Rightfully so, we are often entranced by tales of people and worlds that existed long before us. In the past, we were only imagining the detailed traits of a mammoth or the eye color of a man crossing the Ӧtztal Alps 5,300 years ago (Does that one seem oddly specific? We will get to that later.), but thanks to evolving techniques in DNA extraction, sequencing, and analysis, we no longer need to imagine. Welcome to the wonderful world of ancient DNA, or paleogenomics!
Paleogenomics might seem like an intimidating field, but let’s take a moment to break it down. The prefix paleo literally means “old” or “ancient,” while genomics is the study of genomes–the full set of DNA instructions making up an organism. Adding the prefix paleo to genomics means we aren’t just studying our own DNA anymore, but can go back millennia to study the DNA of extinct animals! While this field may have seemed like science fiction 50 years ago, over the past 4 decades it has grown by leaps and bounds. Intersecting genomics with archaeology, anthropology, paleontology, and more, this field is revising our understanding of history and the world around us.
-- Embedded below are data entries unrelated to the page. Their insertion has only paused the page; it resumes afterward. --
import Literature.MathematicalPhysics.QuantumFieldTheory.Balaban1983to89.B9Eq319BlockTentLift

/-!
# `Balaban1983to89.B9Eq3126BondLiftEnergy` — T. Bałaban, *Propagators for lattice gauge theories in a background field*, Commun. Math. Phys. **99** (1985)
# 389–434 [Balaban1985BackgroundPropagators] (3.4) p. 391, (3.8) p. 392, (3.10)–(3.11) p. 392 with (3.126) p. 420 and Thm 3.11 p. 416: **THE TWO
# DIRICHLET FORMS `‖D*u‖²` AND `‖curl u‖²` OF A FINE BOND FIELD AT FLAT TRANSPORTERS FROM A PER-STEP BOUND `‖u(x+e_μ,κ) − u(x,κ)‖ ≤ D‖ψ(blk x,κ)‖`,
# AND THAT BOUND FOR THE TWO-PROFILE LIFT `u(x,κ) = f₁(off_κ x)·Π_{ν≠κ}f₀(off_ν x)·ψ(blk x,κ)`** — the energy half of the BOND analogue of ne9-leaf-01's
# site kit `B9Eq319BlockTentLift`, for the test family of the pub-balaban NE9 chain's variational `H₁`-currency (`B9Eq3126GreenLettersVariational`)

statement-level skeleton of published theorems with citation tags; proofs where landed; nothing here is a claim about the Yang–Mills mass gap

CITATION HEADER (lean-in-tree rule).  Audit cell `pub-balaban`, sub-cell `t4`, BINDER row NE9; filed by NE9 formalisation-swarm LEAF PROVER 02
(`b2b-balaban-t4-ne9-formalise-leaf-02`, gen 65).  Sources READ in the held text layers: [Balaban1985BackgroundPropagators]
(`paper:balaban1985-cmp99-background-propagators`, journal page = PDF page + 388) pp. 391–392 (3.4), (3.8), (3.10)–(3.11), p. 416 Thm 3.11, p. 420 (3.126);
[Balaban1985Averaging] (`paper:balaban1985-cmp98-averaging`, journal page = PDF page + 16) p. 17 (2) (blocks and offsets, via the tree's `B9Eq319QprimeTorus`).

THE PRINT (verbatim).  [B9] p. 391, after (3.4): *«(D_μ A_ν)(x) = η⁻¹(R(U(x, x+ηe_μ))A_ν(x+ηe_μ) − A_ν(x))»*; (3.8) p. 392: *«(D*A)(x) = Σ_μ η⁻¹(R(U(x, x − ηe_μ))A(x −
ηe_μ, x) − A(x, x + ηe_μ))»*; (3.10) p. 392 `Δ(U) = D*D + Δ′`; (3.11) p. 392 the `η^d`-weighted pairings; p. 416, Thm 3.11: *«the operators Δ′_a, G′, (Q′G′²Q′*)⁻¹,
Δ_a, G are positive definite»*; p. 420, (3.126): *«HB = GQ*(QGQ*)⁻¹B»*.

WHY THIS FILE (cell context).  The variational floor of `K = QG₁Q†` (`B9Eq3126GreenLettersVariational.re_inner_K_ge_of_test`) needs a FORM bound
`re⟪u, Δ_a u⟫ ≤ M_u‖ψ‖²` of the test family; at the flat background `re⟪u, Δ_a(1)u⟫ ≤ ‖curl u‖² + ‖D*u‖² + a‖Q(1)u‖²` (the curvature part vanishes, the
restriction `R` is a contraction), and the first two are `η⁻²` times sums of squared forward differences of `u`.  For a block-product lift those differences
are at most `D·‖ψ(blk x, κ)‖` per step — INSIDE a block one profile factor moves, ACROSS a face both coefficients vanish — so each form is
`|η|⁻²D²·O(d)·(c₀L^d∕c₁)·‖ψ‖²`, i.e. `(ηL)⁻²` times a number once `D ∝ L^{2d}` is matched against the pairing margin `∝ L^{2d+1}` of `B9Eq3126BondTentLift`
(the averaging half of the kit).

WHAT IS PROVED (sorry-free; 0 `def`; [folklore] finite-lattice bookkeeping; nothing of [B9] asserted).
* §1 `sum_norm_sq_blockCoord` (block partition for bond fields), **`norm_sq_covDivL2K_le_of_step`** (`‖c·D*u‖² ≤ ‖c‖²D²·d·(c₀L^d∕c₁)‖ψ‖²`),
  **`norm_sq_covCurlL2K_le_of_step`** (`‖c·curl u‖² ≤ ‖c‖²D²·4d·(c₀L^d∕c₁)‖ψ‖²`) for transporters equal to the identity and any fine bond function whose forward
  steps change `u(·,κ)` by `≤ D‖ψ(blk x, κ)‖` (Cauchy–Schwarz over directions, the shift bijections, the plaquettes `μ < ν` against all ordered pairs).
* §2 **`norm_twoProfile_step_le`** — the two-profile lift has such a per-step bound with any `D ≥ δ₁s₀^{d−1}` and (`d ≥ 2`) `D ≥ s₁δ₀s₀^{d−2}`, for profiles
  vanishing on both faces with `0 ≤ f₀ ≤ s₀`, `0 ≤ f₁ ≤ s₁` and steps `δ₀, δ₁` (the block geometry of a forward step is ne9-leaf-01's `blockCoord_shift_of_lt` ∕
  `offset_shift_of_eq` ∕ `offset_shift_of_ne`, BY NAME).
HONEST SCOPE.  Elementary; flat transporters only; crude constants; NOT NE9, NOT the route (cell pub-balaban: NE9 NOT PRINTED ∕ NOT PROVED; «NE9 ⇐ the named
binders»; row WALLED ON A MODEL (O-NE9-1; #5 UNRULED); spine PROVED 0∕9; rung (B)+1 on a finite T⁴ — NOT infinite volume, NOT mass gap, NOT Clay).  HONEST DEPENDENCY
(cell line): continuum YM on T⁴ ⇐ BetaPertH ∧ nine spine estimates (0/9 proved); BetaPertH ⇐ (D1) ∧ (D4) ∧ CAP+tail; G-an2-4 gates asym, D1 and NE2/3/4.  NEW file
importing `B9Eq319BlockTentLift` (ne9-leaf-01 g78) only; nothing modified.  Net new unproved facts: 0.
-/

noncomputable section

open scoped InnerProductSpace ComplexConjugate BigOperators

namespace Literature.MathematicalPhysics.QuantumFieldTheory.Balaban1983to89.B9Eq3126BondLiftEnergy

open B4Sect5Torus (TSite)
open B9SectCLatticeCarrier (Bond shift unshift)
open B9Eq311L2Pairing (WL2)
open B9Eq319QprimeTorus (fineP offset offset_lt blockCoord mem_blockOf_iff)
open B11Eq103H1Complex (BondL2K covDivL2K equiv_covDivL2K)
open B9Eq33CovDerivVector (covDiv covDiv_apply shiftEquiv)
open B9Eq34CovCurlVector (covCurl covCurl_apply_coord)
open B9Eq310HessianOperator (PlaqL2K covCurlL2K equiv_covCurlL2K)
open B5Eq172FlatCoercivity (card_blockOf)
open B9Eq319QprimeLipschitz (sum_blockOf_sum)

/-! ## §1 The Dirichlet forms of a bond function with a per-step bound: `D*` and the curl at flat transporters -/

section Energy

variable {d : ℕ} (L : ℕ) [NeZero L] (m : Fin d → ℕ)
  {W : Type*} [NormedAddCommGroup W] [InnerProductSpace ℂ W] (c₀ : ℝ) [Fact (0 < c₀)] (c₁ : ℝ) [Fact (0 < c₁)]

omit [InnerProductSpace ℂ W] in
/-- the block partition for bond fields: `Σ_{(x,κ)} ‖ψ(blk x, κ)‖² = L^d·Σ_{(y,κ)} ‖ψ(y,κ)‖²`. [folklore] [cite: Balaban1985Averaging, (2)–(4) pp.17–18] -/
theorem sum_norm_sq_blockCoord (ψt : Bond d m → W) :
    ∑ b : Bond d (fineP L m), ‖ψt (blockCoord L m b.1, b.2)‖ ^ 2 = (L : ℝ) ^ d * ∑ c : Bond d m, ‖ψt c‖ ^ 2 := by
  have hblk : ∀ κ : Fin d, ∑ x : TSite d (fineP L m), ‖ψt (blockCoord L m x, κ)‖ ^ 2 = (L : ℝ) ^ d * ∑ y : TSite d m, ‖ψt (y, κ)‖ ^ 2 := by
    intro κ
    rw [← sum_blockOf_sum L m (fun x => ‖ψt (blockCoord L m x, κ)‖ ^ 2), Finset.mul_sum]
    refine Finset.sum_congr rfl fun y _ => ?_
    rw [Finset.sum_congr rfl fun x hx => by rw [(mem_blockOf_iff L m y x).1 hx], Finset.sum_const, card_blockOf, nsmul_eq_mul, Nat.cast_pow]
  rw [Fintype.sum_prod_type, Fintype.sum_prod_type, Finset.sum_comm, Finset.sum_congr rfl fun κ _ => hblk κ, ← Finset.mul_sum,
    Finset.sum_comm]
The study of ancient DNA first became a reality in 1984, when scientists were able to obtain a small piece of DNA from the preserved tissue of a quagga, a subspecies of the plains zebra that was hunted to extinction in South Africa. The quagga became the first extinct animal whose DNA was analyzed, but it certainly wouldn’t be the last. Included is the only photo ever taken of a live quagga at the London Zoo in 1870. This early work inspired other scientists to persist, eventually obtaining DNA of animals that existed long before photography.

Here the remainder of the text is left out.